Related Topics: - The Problem → - Capabilities → - Why It Matters →

Q&A Review Bank

Q1: What are the three server-side primitives and what controls each one? [Easy]

A: Tools are model-controlled — the LLM autonomously decides when to invoke them based on task context. Resources are application-controlled — the host application decides which data to include in the LLM's context. Prompts are user-controlled — the user explicitly triggers them like slash commands. This three-way split is deliberate: it assigns clear authority to the right actor for each type of interaction, preventing the LLM from autonomously reading passive data (a Resource concern), or the application from automatically executing side-effecting operations (a Tool concern).

Q2: What is the Roots primitive and how does it limit server access? [Medium]

A: Roots are file:// URIs declared by the client that define the filesystem boundaries the server is permitted to access — typically the user's active project directories or workspaces. The server queries roots/list to discover which paths are in scope, and should restrict all file operations to paths under those roots. The client receives notifications/roots/list_changed when the workspace changes. This prevents a server from accessing files outside the user's intended scope — a server for a project at /home/user/projects/app cannot read /home/user/.ssh/ unless that path is explicitly declared as a root.

Q3: Explain the MCP trust hierarchy and why Servers are at the bottom. [Medium]

A: The trust hierarchy flows: User (highest) → Host → Client → Server (lowest). Servers are treated as untrusted third parties because they are arbitrary code, potentially authored by anyone and distributed through the open-source ecosystem. A server cannot use any capability the Host didn't explicitly declare during initialization; all server-initiated interactions with the user (Elicitation) and the LLM (Sampling) must pass through the Host, which can inspect and reject them. This design ensures that even a compromised or malicious server is constrained by what the Host permits — it cannot directly access the LLM, the user, or capabilities beyond its declared scope.

Q4: How does the Sampling primitive achieve model-agnosticism for MCP servers? [Hard]

A: When a server needs LLM-generated text, it sends a sampling/createMessage request specifying messages and preferences (costPriority, speedPriority, intelligencePriority, and optional model name hints) — but never a specific model API endpoint or API key. The Host intercepts this request, selects the actual model based on its own configuration and the server's preferences, executes the generation, and returns the result to the server. The server never knows which model was used and never holds credentials.
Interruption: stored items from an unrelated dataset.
import Summits.ValiantsHypothesis.ValiantsHypothesis.Theorems.KPlusLogSqLawTridiagonalRealStaticFourByFourMultCount

/-!
# Route «KPlusLogSqLaw», crux `WeakLifting` (stmt-ValiantsHypothesis-19561) — REAL side of the tridiagonal sector:
# `B 4 = 3` EXACTLY — a static definite tridiagonal `4 × 4` design with THREE positive determinant zeros (the attainment witness)

HONEST FRAMING.  Helper (`--supports stmt-ValiantsHypothesis-19561 --as helper`), seat val-sym-lift-p3 (g10), cell `pub-symmetroid`,
2026-08-28; the attainment half of the α-register row at `m = 4` (desk R2285/R2297 (0): «type the `4 × 4` attainment witness … so the
α table reads «B 4 = 3 EXACTLY (kernel)»»; the upper half is lift-p2 g9's `card_posRoots_four_le_three_all`, with multiplicity
`countP_roots_pos_four_le_three_all`).  WITNESS (integer currency): diagonal entries `1` (exponent `0`), links `c₀₁ = c₂₃ = 2` with exponent `1` and `c₁₂ = 3`
with exponent `3` (i.e. `2X, 3X³, 2X`): `det = (1 − 4X²)² − 9X⁶ = (1 − 4X² − 3X³)(1 − 4X² + 3X³)`, which is `> 0, < 0, > 0, < 0` at
`x = 1/10, 1/2, 9/10, 2` (zeros near `0.455`, at `(1+√13)/6 ≈ 0.768` and at `1`).  RESULTS: `three_le_card_posRoots_pathDet_witness`,
**`exists_static_definite_tridiagonal_four_three`** (R2114 currency: `c`, `e` symmetric, `c = 0` off the band, `0 < c i i`, `3 ≤ card posRoots`),
`three_le_of_definiteRow_four` (every admissible law has `B 4 ≥ 3`), and with the upper half `B 4 = 3` exactly.  Calibration row; α does not
move.  Nothing here bears on `WeakLifting` / `TropicalB` (stmt-19771) in their windows, on Conjecture B, on the Door-A registers, on
`MatrixDescartes` (stmt-ValiantsHypothesis-18050) or on VP ≠ VNP.
[data of this seat; folklore]
-/

-- `Summit.ValiantsHypothesis.ValiantsHypothesis.…` repeats a component by the D-0017 layout (single-conjunct summit); the name is mandated.
set_option linter.dupNamespace false
set_option autoImplicit false

namespace Summit.ValiantsHypothesis.ValiantsHypothesis.Theorems.KPlusLogSqLaw

namespace StaticTridiagonalRealPotential

open Polynomial
open Summit.ValiantsHypothesis.ValiantsHypothesis.Theorems.SymmetroidDescartes (le_card_posRoots_of_alternating)

/-- The witness in the continuant currency: diagonal `a ≡ 1`, `d ≡ 0`; links `b = (2, 3, 2, …)`, `f = (1, 3, 1, …)`; its `D₄` evaluates to
`(1 − 4x²)² − 9x⁶`. [data of this seat] -/
theorem eval_pathDet_four_witness (x : ℝ) :
    (pathDet (fun _ => 1) (fun _ => 0) (fun t => if t = 1 then 3 else 2) (fun t => if t = 1 then 3 else 1) 4).eval x =
      (1 - 4 * x ^ 2) ^ 2 - 9 * x ^ 6 := by
  rw [eval_pathDet_four]
  norm_num
  ring

/-- **Three positive zeros**: the witness determinant alternates in sign at `x = 1/10, 1/2, 9/10, 2`. [data of this seat] -/
theorem three_le_card_posRoots_pathDet_witness :
    3 ≤ ((pathDet (fun _ => 1) (fun _ => 0) (fun t => if t = 1 then 3 else 2) (fun t => if t = 1 then 3 else 1) 4).roots.toFinset.filter
      (fun t : ℝ => 0 < t)).card := by
  refine le_card_posRoots_of_alternating _ 3 (![1 / 10, 1 / 2, 9 / 10, 2] : Fin 4 → ℝ) ?_ ?_ ?_
  · refine Fin.strictMono_iff_lt_succ.2 fun j => ?_
    fin_cases j <;> simp <;> norm_num
  · intro j; fin_cases j <;> simp
  · intro j; fin_cases j <;> simp [eval_pathDet_four_witness] <;> norm_num

/-- **`B 4 ≥ 3`: A STATIC DEFINITE SYMMETRIC TRIDIAGONAL `4 × 4` MONOMIAL MATRIX WITH THREE POSITIVE DETERMINANT ZEROS**, in the typed
currency of the α target (`c`, `e` symmetric, `c = 0` off the band, `0 < c i i`): diagonal `1`, links `2X`, `3X³`, `2X`;
`det = (1 − 4X²)² − 9X⁶`.  With `card_posRoots_four_le_three_all` (lift-p2 g9): `B 4 = 3` EXACTLY. [data of this seat] -/
theorem exists_static_definite_tridiagonal_four_three :
    ∃ (c : Fin 4 → Fin 4 → ℝ) (e : Fin 4 → Fin 4 → ℕ),
      (∀ i j, c i j = c j i) ∧ (∀ i j, e i j = e j i) ∧
      (∀ i j : Fin 4, (i : ℕ) + 1 < j ∨ (j : ℕ) + 1 < i → c i j = 0) ∧ (∀ i, 0 < c i i) ∧
      3 ≤ ((Matrix.det (Matrix.of fun i j => C (c i j) * (X : ℝ[X]) ^ e i j)).roots.toFinset.filter
        (fun t : ℝ => 0 < t)).card := by
  classical
  -- the design data in the continuant currency
  let a : ℕ → ℝ := fun _ => 1
  let d : ℕ → ℕ := fun _ => 0
  let b : ℕ → ℝ := fun t => if t = 1 then 3 else 2
  let f : ℕ → ℕ := fun t => if t = 1 then 3 else 1
  refine ⟨fun i j => if (j : ℕ) = i then a i else if (j : ℕ) = i + 1 then b i else if (i : ℕ) = j + 1 then b j else 0,
    fun i j => if (j : ℕ) = i then d i else if (j : ℕ) = i + 1 then f i else if (i : ℕ) = j + 1 then f j else 0,
    ?_, ?_, ?_, ?_, ?_⟩
  · intro i j
    by_cases hij : i = j
    · subst hij; rfl
    · have h1 : (j : ℕ) ≠ i := fun h => hij (Fin.ext h.symm)
      have h2 : (i : ℕ) ≠ j := fun h => hij (Fin.ext h)
      simp only [if_neg h1, if_neg h2]
      split_ifs <;> first | rfl | (exfalso; omega)
  · intro i j
    by_cases hij : i = j
    · subst hij; rfl
    · have h1 : (j : ℕ) ≠ i := fun h => hij (Fin.ext h.symm)
      have h2 : (i : ℕ) ≠ j := fun h => hij (Fin.ext h)
      simp only [if_neg h1, if_neg h2]
      split_ifs <;> first | rfl | (exfalso; omega)
  · intro i j hij
    dsimp only
    split_ifs <;> first | rfl | (exfalso; omega)
  · intro i; simp [a]
  · -- the matrix is the path matrix of the data, whose determinant is the witness continuant
    have hcs : ∀ i j : Fin 4, (fun i j : Fin 4 => if (j : ℕ) = i then a i else if (j : ℕ) = i + 1 then b i else if (i : ℕ) = j + 1 then b j else 0) i j =
        (fun i j : Fin 4 => if (j : ℕ) = i then a i else if (j : ℕ) = i + 1 then b i else if (i : ℕ) = j + 1 then b j else 0) j i := by
      intro i j
      by_cases hij : i = j
      · subst hij; rfl
      · have h1 : (j : ℕ) ≠ i := fun h => hij (Fin.ext h.symm)
        have h2 : (i : ℕ) ≠ j := fun h => hij (Fin.ext h)
        simp only [if_neg h1, if_neg h2]
        split_ifs <;> first | rfl | (exfalso; omega)
    have hes : ∀ i j : Fin 4, (fun i j : Fin 4 => if (j : ℕ) = i then d i else if (j : ℕ) = i + 1 then f i else if (i : ℕ) = j + 1 then f j else 0) i j =
        (fun i j : Fin 4 => if (j : ℕ) = i then d i else if (j : ℕ) = i + 1 then f i else if (i : ℕ) = j + 1 then f j else 0) j i := by
      intro i j
      by_cases hij : i = j
      · subst hij; rfl
      · have h1 : (j : ℕ) ≠ i := fun h => hij (Fin.ext h.symm)
        have h2 : (i : ℕ) ≠ j := fun h => hij (Fin.ext h)
        simp only [if_neg h1, if_neg h2]
        split_ifs <;> first | rfl | (exfalso; omega)
    have hband : ∀ i j : Fin 4, (i : ℕ) + 1 < j ∨ (j : ℕ) + 1 < i →
        (fun i j : Fin 4 => if (j : ℕ) = i then a i else if (j : ℕ) = i + 1 then b i else if (i : ℕ) = j + 1 then b j else 0) i j = 0 := by
      intro i j hij
      dsimp only
      split_ifs <;> first | rfl | (exfalso; omega)
    rw [det_of_eq_pathDet _ _ hcs hes hband]
    have hdet : pathDet (fun t => if h : t < 4 then (fun i j : Fin 4 => if (j : ℕ) = i then a i else if (j : ℕ) = i + 1 then b i else if (i : ℕ) = j + 1 then b j else 0) ⟨t, h⟩ ⟨t, h⟩ else 1)
        (fun t => if h : t < 4 then (fun i j : Fin 4 => if (j : ℕ) = i then d i else if (j : ℕ) = i + 1 then f i else if (i : ℕ) = j + 1 then f j else 0) ⟨t, h⟩ ⟨t, h⟩ else 0)
        (fun t => if h : t + 1 < 4 then (fun i j : Fin 4 => if (j : ℕ) = i then a i else if (j : ℕ) = i + 1 then b i else if (i : ℕ) = j + 1 then b j else 0) ⟨t, by omega⟩ ⟨t + 1, h⟩ else 1)
        (fun t => if h : t + 1 < 4 then (fun i j : Fin 4 => if (j : ℕ) = i then d i else if (j : ℕ) = i + 1 then f i else if (i : ℕ) = j + 1 then f j else 0) ⟨t, by omega⟩ ⟨t + 1, h⟩ else 0) 4 =
        pathDet a d b f 4 := by
      refine pathDet_congr (fun t ht => ?_) (fun t ht => ?_) (fun t ht => ?_) (fun t ht => ?_)
      · rw [dif_pos ht]; simp
      · rw [dif_pos ht]; simp
      · rw [dif_pos ht]; simp
      · rw [dif_pos ht]; simp
    rw [hdet]
    exact three_le_card_posRoots_pathDet_witness

/-- **Every admissible law on the sector has `B 4 ≥ 3`** (the hypothesis shape of lift-p1's `threeHalves_le_of_definiteRow_odd`); with
`card_posRoots_four_le_three_all` the α-register row at `m = 4` reads `B 4 = 3` EXACTLY. [corollary] -/
theorem three_le_of_definiteRow_four (B : ℕ → ℕ)
    (hB : ∀ (m : ℕ) (c : Fin m → Fin m → ℝ) (e : Fin m → Fin m → ℕ), (∀ i j, c i j = c j i) → (∀ i j, e i j = e j i) →
        (∀ i j : Fin m, (i : ℕ) + 1 < j ∨ (j : ℕ) + 1 < i → c i j = 0) → (∀ i, 0 < c i i) →
        ((Matrix.det (Matrix.of fun i j => C (c i j) * (X : ℝ[X]) ^ e i j)).roots.toFinset.filter
          (fun t : ℝ => 0 < t)).card ≤ B m) :
    3 ≤ B 4 := by
  obtain ⟨c, e, hc, he, hband, hpos, hcard⟩ := exists_static_definite_tridiagonal_four_three
  exact hcard.trans (hB 4 c e hc he hband hpos)

/-- **«At most TWO positive zeros for every `4 × 4` design» is FALSE** — the row `B 4 ≤ 3` is sharp. [corollary] -/
theorem not_card_posRoots_four_le_two :
    ¬ (∀ (c : Fin 4 → Fin 4 → ℝ) (e : Fin 4 → Fin 4 → ℕ), (∀ i j, c i j = c j i) → (∀ i j, e i j = e j i) →
        (∀ i j : Fin 4, (i : ℕ) + 1 < j ∨ (j : ℕ) + 1 < i → c i j = 0) → (∀ i, 0 < c i i) →
        ((Matrix.det (Matrix.of fun i j => C (c i j) * (X : ℝ[X]) ^ e i j)).roots.toFinset.filter
          (fun t : ℝ => 0 < t)).card ≤ 2) := by
  intro h
  obtain ⟨c, e, hc, he, hband, hpos, hcard⟩ := exists_static_definite_tridiagonal_four_three
  have := h c e hc he hband hpos
  omega

end StaticTridiagonalRealPotential

end Summit.ValiantsHypothesis.ValiantsHypothesis.Theorems.KPlusLogSqLaw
When the Host switches from Claude to GPT-4, every MCP server immediately runs against the new model without any server-side changes.

Q5: What is the difference between a Tool error and a protocol error in MCP, and why does the distinction matter? [Hard]

A: A protocol error occurs when something goes wrong at the communication level — unknown method name, malformed JSON, server failure, timeout — and is returned as a JSON-RPC error object (with negative error codes like -32602). A Tool execution error is when the tool ran successfully from a protocol perspective but the business logic failed (e.g., "file not found", "permission denied", "query returned no results") — this is returned as a normal result with isError: true in the response body. The distinction matters because the LLM should treat protocol errors as communication failures (retry or escalate) but treat tool execution errors as informative results it can reason about — "the file wasn't found, so I should try a different path."